WHAT TO PRODUCE
Up to and including the line that contains "# RB-2 certificate", return every line from the start of the data, unchanged.

EXTRACTED INFORMATION

import Summits.CriticalPhenomena.Ising3D.Control2DL15BoxSTable
import Mathlib.Tactic.NormNum
import HarnessLib

/-!
# RB-2 certificate `j117772_functional_deriv2d_L15_E040_sig1o8_box0.95-0.96.json` (Λ = 15, E₀ = 40): Δ_ε ∉ [19/20, 24/25] at Δ_σ = 1/8 under A2D′ — (R), the large-`S` half, in the kernel
(cell `pub-ising3x`, seat controls-1 gen 18; KERNEL PATH for the 2D γ-certificates, Λ = 15 — CONTROL-ONLY)

HONEST FRAMING: lottery ticket; floor = tightest certified 3D Ising CFT bounds; no exact-solution
claim without a proof. CONTROL-ONLY (`d = 2`, `Δ_σ = 1/8`, the 2D Ising control; axiom set `A2D′`).

(R) for the table `wtboxS` (`Control2DL15BoxSTable`), kernel data only: the compactified region polynomial `QhatboxS`
(`S₁ = 80`, `d = 15`) is non-negative on `τ ∈ [0,1]`, `v ∈ [0,1]` by the tensor-Bernstein SHAPE tree `cregboxS`
(1 leaves; every Bernstein coefficient computed and decided in the kernel, `Control2DPolyCertAuto2`, in 1 chunks of
≤ 12 leaves re-assembled along the splits), and `S ≤ S₁` by the per-`J` shapes `cregJboxS` of the Table file;
the root fact `cregboxS_n0` and the per-`J` fact `cregJboxS_ok` are turned into hypothesis `hR` by `region_of_kernelCertAuto` INSIDE the assembly file `Control2DL15BoxS` (no standalone `region_boxS` theorem: its statement would coincide, up to the table's name, with the other Λ = 15 boxes' — gate dedup lint, controls-1 g17). No facts, standard axioms only.
-/

namespace Summit.CriticalPhenomena.Ising3D.Control2D

open Literature.MathematicalPhysics.QuantumFieldTheory.ConformalBootstrap3D

set_option maxHeartbeats 0 in
set_option maxRecDepth 200000 in
/-- Chunk 0 of the large-`S` tree (box `q₁=1, a₁=0; q₂=1, a₂=0`; 1 leaves), decided in the kernel. [folklore] -/
theorem cregboxS_n0 :
    checkAuto₂ QhatboxS 16 1 0 1 1 0 1
    (Shape₂.leaf) = true := by
  decide +kernel

end Summit.CriticalPhenomena.Ising3D.Control2D
variable (L : Type) [Field L] [NumberField L] [IsCMField L]
variable {N M n : ℕ} (e : Fin N × Fin M ≃ Fin n)
  (dV : Fin N → L) (hdV : ∀ i, IsCMField.complexConj L (dV i) = dV i) (hdV0 : ∀ i, dV i ≠ 0)
  (dW : Fin M → L) (hdW : ∀ i, IsCMField.complexConj L (dW i) = dW i) (hdW0 : ∀ i, dW i ≠ 0)
variable {M₂ M' n' : ℕ} (eW : Fin M × Fin M₂ ≃ Fin M') (e' : Fin N × Fin M' ≃ Fin n')
  (dV' : Fin M₂ → L) (hdV' : ∀ k, IsCMField.complexConj L (dV' k) = dV' k) (hdV'0 : ∀ k, dV' k ≠ 0)
variable (sB : HA L e' dV hdV (tensorFrame L dW eW dV') (tensorFrame_real L dW hdW eW dV' hdV') →*
  MpD L e' dV hdV (tensorFrame L dW eW dV') (tensorFrame_real L dW hdW eW dV' hdV'))

/-- **(vac) THE ARCH VALUE OF THE FRAME GAUSSIAN AT THE IDENTITY DOES NOT VANISH**: for the frame Gaussian `Φ_Gauss` of the big datum `𝔻 ⊗ V′` (★ J1 `archFrameGauss`) and the unit
finite test vector `𝟙 = (1_{𝒪_v^{n′+n′}})_v` (`RestrictedFamily.base unitVec`), `archSWValue sB 𝟙 Φ_Gauss 1 ≠ 0` — for EVERY homomorphism `sB` and every real frame `dV′`.  (§2's criterion:
`E(Φ_Gauss ⊗ 𝟙)(x) = Φ_Gauss(x_∞) · ∏ᶠ_v 1_{𝒪_v}(x_v)` is `≥ 0` by §1, and at `x = 0` it is `Φ_Gauss(0) · 1 ≠ 0`.)  This is the `hvac` binder of the (anc) reading and the `rd Φ₀ 1 ≠ 0`
clause of ★ (G3) `K2LiuArchSWMultiPlaceRegion`'s abstract system. [cite: Li1992, (13) pp. 181–182] [cite: KudlaRallis1994, §1] [cite: Folland1989, Prop. (4.39)] -/
theorem archSWValue_archFrameGauss_one_ne_zero :
    archSWValue L e dV hdV hdV0 dW hdW hdW0 eW e' dV' hdV' hdV'0 sB
        (RestrictedFamily.base (fun v : HeightOneSpectrum (𝓞 (Fp L)) => unitVec (Fp L) (Fin (n' + n')) v))
        (archFrameGauss L e' dV hdV hdV0 (tensorFrame L dW eW dV') (tensorFrame_real L dW hdW eW dV' hdV') (tensorFrame_ne_zero L dW eW dV' hdW0 hdV'0)) 1 ≠ 0 := by
  refine archSWValue_one_ne_zero_of_diag_nonneg L e dV hdV hdV0 dW hdW hdW0 eW e' dV' hdV' hdV'0 sB _ _ (fun u => ?_) ⟨0, ?_⟩
  · -- non-negativity on the diagonal (indeed everywhere)
    rw [coe_piSchwartzBruhatEquiv_tmul, coe_piProdSB]
    obtain ⟨r, hr, hre⟩ := archFrameGauss_apply_pos L e' dV hdV hdV0 (tensorFrame L dW eW dV') (tensorFrame_real L dW hdW eW dV' hdV')
      (tensorFrame_ne_zero L dW eW dV' hdW0 hdV'0) (piArch (Fp L) (Fin (n' + n')) (fun i => Sum.elim u u (finSumFinEquiv.symm i)))
    beta_reduce
    rw [hre]
    rcases piProd_base_unitVec_eq_zero_or_one (Fp L) (Fin (n' + n')) (piFinite (Fp L) (Fin (n' + n')) (fun i => Sum.elim u u (finSumFinEquiv.symm i))) with h | h
    · rw [h, mul_zero]
    · rw [h, mul_one]
      exact Complex.zero_le_real.2 hr.le
  · -- non-vanishing at the origin
    have hdiag : (fun i : Fin (n' + n') => Sum.elim (0 : Fin n' → AdeleRing (𝓞 (Fp L)) (Fp L)) (0 : Fin n' → AdeleRing (𝓞 (Fp L)) (Fp L)) (finSumFinEquiv.symm i)) = 0 :=
      funext fun i => by rcases finSumFinEquiv.symm i with j | j <;> rfl
    rw [hdiag, apply_zero_piSchwartzBruhatEquiv_tmul, piProdSB_base_unitVec_apply_zero, mul_one]
    obtain ⟨r, hr, hre⟩ := archFrameGauss_apply_pos L e' dV hdV hdV0 (tensorFrame L dW eW dV') (tensorFrame_real L dW hdW eW dV' hdV')
      (tensorFrame_ne_zero L dW eW dV' hdW0 hdV'0) 0
    rw [hre]
    exact Complex.ofReal_ne_zero.2 hr.ne'

end Vacuum

end Summit.HodgeConjecture.HodgeConjecture.Cruxes.HLiu418.K2LiuArchSWVacuumNonvanishing

end
/-
Copyright: lit-balaban READER/TYPER seat r18 (gen 11).  Statement-level skeleton of a published paper; no proof claims beyond what
the kernel checks below.
-/
import Literature.MathematicalPhysics.QuantumFieldTheory.BalabanImbrieJaffe1984to88.BIJ88Normalization46
import Literature.MathematicalPhysics.QuantumFieldTheory.BalabanImbrieJaffe1984to88.BIJ88Eq240Existence

/-!
# `BalabanImbrieJaffe1984to88.BIJ88Normalization49Of238` — T. Bałaban, J. Imbrie, A. Jaffe, *Effective action and cluster properties of
the abelian Higgs model*, Commun. Math. Phys. **114** (1988) 257–315 [BalabanImbrieJaffe1988], (4.9)–(4.11) p. 275 [PDF 19] with
(2.38)–(2.40) p. 264 [PDF 8]: **the scalar normalization factor `Z^{(j)}_{Λ₁₀}(u_k)` of (4.9) AT A GENERAL STEP is a convergent, positive
Gaussian integral with the closed form of r18 gen 2's `BIJ88Normalization46.Z49_eq`, WHENEVER the quadratic form
`Δ^{L^jη}_{j,loc}(u_k) + aL^{−2}P(u_k)` is bounded below as on p. 264** — *"By (2.38), Δ_{k,loc}(u) + aL^{−2}Q(u)*Q(u) is bounded below"* —
i.e. under EXACTLY the hypotheses of seat p02's (2.40) existence theorem `BIJ88Eq240Existence.eq240_of_238` ((2.38)-shape lower bound
`h238`, the Poincaré-type input `hP` of [I] §7, `c·e_k²p(e_k)² < c₁`), plus the symmetry of `Δ` that (4.9) presupposes.  The SAME positivity
that makes `C^{(k)}_Λ(u)` of (2.40) exist makes (4.9) converge: the two rows are one fact.

statement-level skeleton of published theorems with citation tags; proofs where landed; nothing here is a claim about the Yang–Mills mass gap

PDF held: `paper:balaban1988-cmp114-bij-abelian-higgs-effective-action` (journal page = PDF page + 256); p. 275 [PDF 19] (render
`HOME/lit-balaban-r18/renders/c2-p019.png`, r18 gen 5) and p. 264 [PDF 8] (text layer) re-read for this file.

CITATION HEADER (lean-in-tree rule).  Part of the lit-balaban TYPED SKELETON (HOME `run/shared/lean/pub/lit-balaban/`), READER/TYPER seat
r18 = the C2 §§1–4 fold owner (unit `lit-balaban-r18`, gen 11).  Row served: **C2.Eq4.9** of `HOME/lit-balaban-r18/ROWS-C2.md` (DEF row; decl of
record `BIJ88Normalization46.Z49`, closed form `Z49_eq` under `T.PosDef` (r18 gen 2, p244232); FIRST-STEP torus instance hypothesis-free
`BIJ88Normalization49Torus` (r18 gen 7, p258330: at `j = 0` the form is (3.31), positive by [I] (4.6.2)); the cell's scope note *"j ≥ 1 needs
the (2.38)/(2.40) positivity of Δ_{j,loc}"* is what this file supplies, at the real-matrix level of p02's (2.40) file).  Cross-reference
rows C2.Eq2.38 / C2.Eq2.40 (p02 gen 3, p248488 / p249610).  Decls used BY NAME (nothing restated): r18's `Z49`/`Z49_eq`/`Z49_pos`/`log_Z49`/
`log_Z49_sites`, p02's `lowerBound_of_238`/`pos_of_lowerBound`/`form_add_smul_adj`, `BIJ88Sect4Statements.Eks` ((4.11)).

THE PRINTED TEXT.  p. 275 (4.9): *"Z^{(j)}_{Λ₁₀^{(j)}}(u_k) = ∫𝒟φ_{Λ₁₀^{(j)}} exp(−½⟨Λ₁₀^{(j)}φ,(Δ^{L^jη}_{j,loc}(u_k) + aL^{−2}P(u_k))Λ₁₀^{(j)}φ⟩
− E^{(j)}_{k,s}|Λ₁₀^{(j)}|), where P(u_k) = Q(u_k)*Q(u_k) (4.10) and E^{(j)}_{k,s} = −(d−2)log L^jη. (4.11)"*; p. 264: *"C^{(k)}_Λ(Ω,u) =
[(Δ_k(Ω,u) + aL^{−2}Q(u)*Q(u))|_Λ]^{−1}, (2.39) … C^{(k)}_Λ(u) = [(Δ_{k,loc}(u) + aL^{−2}Q(u)*Q(u))|_Λ]^{−1}. (2.40) … By (2.38), Δ_{k,loc}(u) +
aL^{−2}Q(u)*Q(u) is bounded below"*.

THE READING (kind «hence-step at the model level of p02's (2.40) file»; nothing new).  As in `BIJ88Normalization46`/`BIJ88Normalization49Torus`
the complex field `φ` on `Λ₁₀` is written in real coordinates (index type `n`, `|n| = 2|Λ₁₀|` for the (4.11) substitution) and the
operator `(Δ_{j,loc}(u_k) + aL^{−2}Q(u_k)*Q(u_k))|_{Λ₁₀}` is a real matrix `Δ + (aL^{−2})·(Q^*Q)` with `Q^*` the `⬝ᵥ`-adjoint of `Q`
(p02's `hadj`), `Δ` symmetric (the kernels of (2.34) are Hermitian: `G_{k,loc}` is a symmetrized Neumann propagator, (2.27)–(2.29)).  Under
p02's hypotheses `h238` ((2.38) as a quadratic-form bound with the covariant-difference form `A`), `hP` (`c₁‖φ‖² ≤ cA(φ) + aL^{−2}‖Qφ‖²`, the
Poincaré-type input of [I] §7 that p. 264 invokes silently) and `hsmall` (`c·e_k²p(e_k)² < c₁`, small `e_k`), p02's `lowerBound_of_238`
gives `(c₁ − ce_k²p_k²)‖φ‖² ≤ ⟨φ,(Δ + aL^{−2}Q^*Q)φ⟩`, hence the matrix is positive definite and r18's `Z49_eq`/`Z49_pos`/`log_Z49`/
`log_Z49_sites` apply.

WHAT IS PROVED (kernel-checked; theorems only; 0 `sorry`; no `def`, no named fact; standard axioms):
* §1 `posDef_of_isSymm_of_pos` (a symmetric real matrix with strictly positive quadratic form is `PosDef`), `isSymm_op240` (the (2.40)
  operator is symmetric when `Δ` is and `Q^*` is the adjoint of `Q`), **`posDef_op240_of_238`** (p02's hypotheses + `Δ.IsSymm` ⟹ `PosDef`).
* §2 **`Z49_eq_of_238`** (the closed form of (4.9) at a general step: `Z = e^{−EN}·√(2π)^{|n|}/√det`), `Z49_pos_of_238`, `log_Z49_of_238`,
  **`log_Z49_sites_of_238`** ((4.11) substituted, `|n| = 2|Λ₁₀|`).
HONEST SCOPE.  (i) Real-matrix model level, exactly as p02's (2.40) file: the torus instances of `Δ_{j,loc}(u_k)`, `Q_j(u_k)` for `j ≥ 1`
(built from the localized Neumann propagators `G_{j,loc}` of (2.27)–(2.29)) are NOT constructed in the tree, so the hypotheses `h238`/`hP` are
displayed, not discharged; at `j = 0` everything is discharged (`BIJ88Normalization49Torus`).  (ii) `Λ₁₀`-restriction = the index type `n`
(Dirichlet: fields supported in `Λ₁₀`).  (iii) How `Δ_{j,loc}(u_k)` and `aL^{−2}P(u_k)` individually scale with the step is not addressed here
(rows C2.Eq4.9/4.11 carry r18 gen 9's `BIJ88Eq411Scaling` for the homogeneity of the total precision).  NOT summit progress.  Unit
`lit-balaban-r18` (literature-prover-lit-balaban-r18-g11-0), 2026-08-22.
-/

namespace Literature.MathematicalPhysics.QuantumFieldTheory.BalabanImbrieJaffe1984to88.BIJ88Normalization49Of238

open Matrix
open BIJ88Normalization46 (Z49 Z49_eq Z49_pos log_Z49 log_Z49_sites)
open BIJ88Eq240Existence (lowerBound_of_238 pos_of_lowerBound)

noncomputable section

variable {n : Type*} [Fintype n] [DecidableEq n]

/-! ## §1  Positivity of the (2.40)/(4.9) operator from the (2.38)-shape lower bound -/

omit [DecidableEq n] in
/-- A symmetric real matrix whose quadratic form is strictly positive off `0` is positive definite. [cite: BalabanImbrieJaffe1988, (2.40) p.264] -/
theorem posDef_of_isSymm_of_pos {M : Matrix n n ℝ} (hsym : M.IsSymm) (hpos : ∀ φ : n → ℝ, φ ≠ 0 → 0 < φ ⬝ᵥ (M *ᵥ φ)) :
    M.PosDef := by
  refine Matrix.posDef_iff_dotProduct_mulVec.2 ⟨?_, fun v hv => ?_⟩
  · rw [Matrix.IsHermitian, Matrix.conjTranspose_eq_transpose_of_trivial]
    exact hsym
  · rw [star_trivial]
    exact hpos v hv

/-- **the (2.40) operator `Δ + aL^{−2}Q^*Q` is symmetric** when `Δ` is symmetric and `Q^*` is the `⬝ᵥ`-adjoint of `Q`.
[cite: BalabanImbrieJaffe1988, (2.40) p.264] -/
theorem isSymm_op240 {a L : ℝ} {Δ Qst Q : Matrix n n ℝ} (hΔ : Δ.IsSymm)
    (hadj : ∀ φ ψ : n → ℝ, φ ⬝ᵥ (Qst *ᵥ ψ) = (Q *ᵥ φ) ⬝ᵥ ψ) :
    (Δ + algebraMap ℝ (Matrix n n ℝ) (a * L ^ (-(2 : ℤ))) * (Qst * Q)).IsSymm := by
  -- `Qst = Qᵀ` entrywise from the adjoint identity on basis vectors
  have hQst : Qst = Qᵀ := by
    ext i j
    have h := hadj (Pi.single i 1) (Pi.single j 1)
    simpa [Matrix.mulVec, dotProduct, Pi.single_apply, Matrix.transpose_apply, Finset.sum_ite_eq, Finset.sum_ite_eq',
      Finset.mem_univ] using h
  have hQQ : (Qst * Q).IsSymm := by
    rw [hQst]
    exact Matrix.isSymm_transpose_mul_self Q
  have hsmul : (algebraMap ℝ (Matrix n n ℝ) (a * L ^ (-(2 : ℤ))) * (Qst * Q)).IsSymm := by
    rw [Algebra.algebraMap_eq_smul_one, smul_mul_assoc, one_mul]
    exact hQQ.smul _
  exact hΔ.add hsmul

/-- **`Δ_{k,loc}(u) + aL^{−2}Q(u)^*Q(u)` IS POSITIVE DEFINITE under the p. 264 lower bound** — p02's hypotheses of `eq240_of_238` (the
(2.38)-shape bound `h238`, the Poincaré-type input `hP`, `c·e_k²p(e_k)² < c₁`) plus `Δ.IsSymm`: the quadratic form is `≥ (c₁ − ce_k²p_k²)‖φ‖²`
(p02's `lowerBound_of_238`), hence `PosDef`. [cite: BalabanImbrieJaffe1988, (2.40) p.264] -/
theorem posDef_op240_of_238 {a L c c₁ ek pek : ℝ} {Δ Qst Q : Matrix n n ℝ} {A : (n → ℝ) → ℝ} (hΔ : Δ.IsSymm)
    (hadj : ∀ φ ψ : n → ℝ, φ ⬝ᵥ (Qst *ᵥ ψ) = (Q *ᵥ φ) ⬝ᵥ ψ)
    (h238 : ∀ φ, c * A φ - c * ek ^ 2 * pek ^ 2 * (φ ⬝ᵥ φ) ≤ φ ⬝ᵥ (Δ *ᵥ φ))
    (hP : ∀ φ, c₁ * (φ ⬝ᵥ φ) ≤ c * A φ + a * L ^ (-(2 : ℤ)) * ((Q *ᵥ φ) ⬝ᵥ (Q *ᵥ φ))) (hsmall : c * ek ^ 2 * pek ^ 2 < c₁) :
    (Δ + algebraMap ℝ (Matrix n n ℝ) (a * L ^ (-(2 : ℤ))) * (Qst * Q)).PosDef :=
  posDef_of_isSymm_of_pos (isSymm_op240 hΔ hadj)
    (pos_of_lowerBound (sub_pos.2 hsmall) (lowerBound_of_238 hadj h238 hP))

/-! ## §2  (4.9) at a general step: closed form, positivity, logarithm, (4.11) substituted -/

/-- **(4.9) AT A GENERAL STEP, EVALUATED**: under the p. 264 lower bound (p02's hypotheses + `Δ.IsSymm`), the scalar normalization factor with
precision `T = Δ_{j,loc}(u_k) + aL^{−2}Q(u_k)^*Q(u_k)` (real coordinates `n` on `Λ₁₀`) is
`Z^{(j)}_{Λ₁₀}(u_k) = e^{−E|Λ₁₀|}·√(2π)^{|n|}/√(det T)` — r18 gen 2's `Z49_eq` with `T.PosDef` discharged by §1.
[cite: BalabanImbrieJaffe1988, (4.9) p.275] -/
theorem Z49_eq_of_238 {a L c c₁ ek pek : ℝ} {Δ Qst Q : Matrix n n ℝ} {A : (n → ℝ) → ℝ} (hΔ : Δ.IsSymm)
    (hadj : ∀ φ ψ : n → ℝ, φ ⬝ᵥ (Qst *ᵥ ψ) = (Q *ᵥ φ) ⬝ᵥ ψ)
    (h238 : ∀ φ, c * A φ - c * ek ^ 2 * pek ^ 2 * (φ ⬝ᵥ φ) ≤ φ ⬝ᵥ (Δ *ᵥ φ))
    (hP : ∀ φ, c₁ * (φ ⬝ᵥ φ) ≤ c * A φ + a * L ^ (-(2 : ℤ)) * ((Q *ᵥ φ) ⬝ᵥ (Q *ᵥ φ))) (hsmall : c * ek ^ 2 * pek ^ 2 < c₁)
    (E N : ℝ) :
    Z49 (Δ + algebraMap ℝ (Matrix n n ℝ) (a * L ^ (-(2 : ℤ))) * (Qst * Q)) E N =
      Real.exp (-(E * N)) * (Real.sqrt (2 * Real.pi) ^ Fintype.card n /
        Real.sqrt (Δ + algebraMap ℝ (Matrix n n ℝ) (a * L ^ (-(2 : ℤ))) * (Qst * Q)).det) :=
  Z49_eq _ (posDef_op240_of_238 hΔ hadj h238 hP hsmall) E N

/-- (4.9) at a general step is a positive number under the p. 264 lower bound. [cite: BalabanImbrieJaffe1988, (4.9) p.275] -/
theorem Z49_pos_of_238 {a L c c₁ ek pek : ℝ} {Δ Qst Q : Matrix n n ℝ} {A : (n → ℝ) → ℝ} (hΔ : Δ.IsSymm)
    (hadj : ∀ φ ψ : n → ℝ, φ ⬝ᵥ (Qst *ᵥ ψ) = (Q *ᵥ φ) ⬝ᵥ ψ)
    (h238 : ∀ φ, c * A φ - c * ek ^ 2 * pek ^ 2 * (φ ⬝ᵥ φ) ≤ φ ⬝ᵥ (Δ *ᵥ φ))
    (hP : ∀ φ, c₁ * (φ ⬝ᵥ φ) ≤ c * A φ + a * L ^ (-(2 : ℤ)) * ((Q *ᵥ φ) ⬝ᵥ (Q *ᵥ φ))) (hsmall : c * ek ^ 2 * pek ^ 2 < c₁)
    (E N : ℝ) :
    0 < Z49 (Δ + algebraMap ℝ (Matrix n n ℝ) (a * L ^ (-(2 : ℤ))) * (Qst * Q)) E N :=
  Z49_pos _ (posDef_op240_of_238 hΔ hadj h238 hP hsmall) E N

/-- **(4.9) at a general step in logarithmic form**: `log Z = −E·N + (|n|/2) log 2π − ½ log det T` under the p. 264 lower bound.
[cite: BalabanImbrieJaffe1988, (4.9) p.275] -/
theorem log_Z49_of_238 {a L c c₁ ek pek : ℝ} {Δ Qst Q : Matrix n n ℝ} {A : (n → ℝ) → ℝ} (hΔ : Δ.IsSymm)
    (hadj : ∀ φ ψ : n → ℝ, φ ⬝ᵥ (Qst *ᵥ ψ) = (Q *ᵥ φ) ⬝ᵥ ψ)
    (h238 : ∀ φ, c * A φ - c * ek ^ 2 * pek ^ 2 * (φ ⬝ᵥ φ) ≤ φ ⬝ᵥ (Δ *ᵥ φ))
    (hP : ∀ φ, c₁ * (φ ⬝ᵥ φ) ≤ c * A φ + a * L ^ (-(2 : ℤ)) * ((Q *ᵥ φ) ⬝ᵥ (Q *ᵥ φ))) (hsmall : c * ek ^ 2 * pek ^ 2 < c₁)
    (E N : ℝ) :
    Real.log (Z49 (Δ + algebraMap ℝ (Matrix n n ℝ) (a * L ^ (-(2 : ℤ))) * (Qst * Q)) E N) =
      -(E * N) + (Fintype.card n : ℝ) / 2 * Real.log (2 * Real.pi)
        - (1 / 2 : ℝ) * Real.log (Δ + algebraMap ℝ (Matrix n n ℝ) (a * L ^ (-(2 : ℤ))) * (Qst * Q)).det :=
  log_Z49 _ (posDef_op240_of_238 hΔ hadj h238 hP hsmall) E N

/-- **(4.9) at a general step with its printed constant (4.11) substituted** (`E = E^{(j)}_{k,s} = −(d−2) log L^jη`, `N = |Λ₁₀|`, `|n| = 2|Λ₁₀|`
real coordinates): `log Z^{(j)}_{Λ₁₀}(u_k) = |Λ₁₀|·((d−2) log L^jη + log 2π) − ½ log det T`, under the p. 264 lower bound.
[cite: BalabanImbrieJaffe1988, (4.11) p.275] -/
theorem log_Z49_sites_of_238 {a L c c₁ ek pek : ℝ} {Δ Qst Q : Matrix n n ℝ} {A : (n → ℝ) → ℝ} (hΔ : Δ.IsSymm)
    (hadj : ∀ φ ψ : n → ℝ, φ ⬝ᵥ (Qst *ᵥ ψ) = (Q *ᵥ φ) ⬝ᵥ ψ)
    (h238 : ∀ φ, c * A φ - c * ek ^ 2 * pek ^ 2 * (φ ⬝ᵥ φ) ≤ φ ⬝ᵥ (Δ *ᵥ φ))
    (hP : ∀ φ, c₁ * (φ ⬝ᵥ φ) ≤ c * A φ + a * L ^ (-(2 : ℤ)) * ((Q *ᵥ φ) ⬝ᵥ (Q *ᵥ φ))) (hsmall : c * ek ^ 2 * pek ^ 2 < c₁)
    (d nΛ : ℕ) (Ljη : ℝ) (hn : Fintype.card n = 2 * nΛ) :
    Real.log (Z49 (Δ + algebraMap ℝ (Matrix n n ℝ) (a * L ^ (-(2 : ℤ))) * (Qst * Q)) (BIJ88Sect4Statements.Eks d Ljη) nΛ) =
      (nΛ : ℝ) * (((d : ℝ) - 2) * Real.log Ljη + Real.log (2 * Real.pi))
        - (1 / 2 : ℝ) * Real.log (Δ + algebraMap ℝ (Matrix n n ℝ) (a * L ^ (-(2 : ℤ))) * (Qst * Q)).det :=
  log_Z49_sites _ (posDef_op240_of_238 hΔ hadj h238 hP hsmall) d nΛ Ljη hn

end

end Literature.MathematicalPhysics.QuantumFieldTheory.BalabanImbrieJaffe1984to88.BIJ88Normalization49Of238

EXPECTED ANSWER
import Summits.CriticalPhenomena.Ising3D.Control2DL15BoxSTable
import Mathlib.Tactic.NormNum
import HarnessLib

/-!
# RB-2 certificate `j117772_functional_deriv2d_L15_E040_sig1o8_box0.95-0.96.json` (Λ = 15, E₀ = 40): Δ_ε ∉ [19/20, 24/25] at Δ_σ = 1/8 under A2D′ — (R), the large-`S` half, in the kernel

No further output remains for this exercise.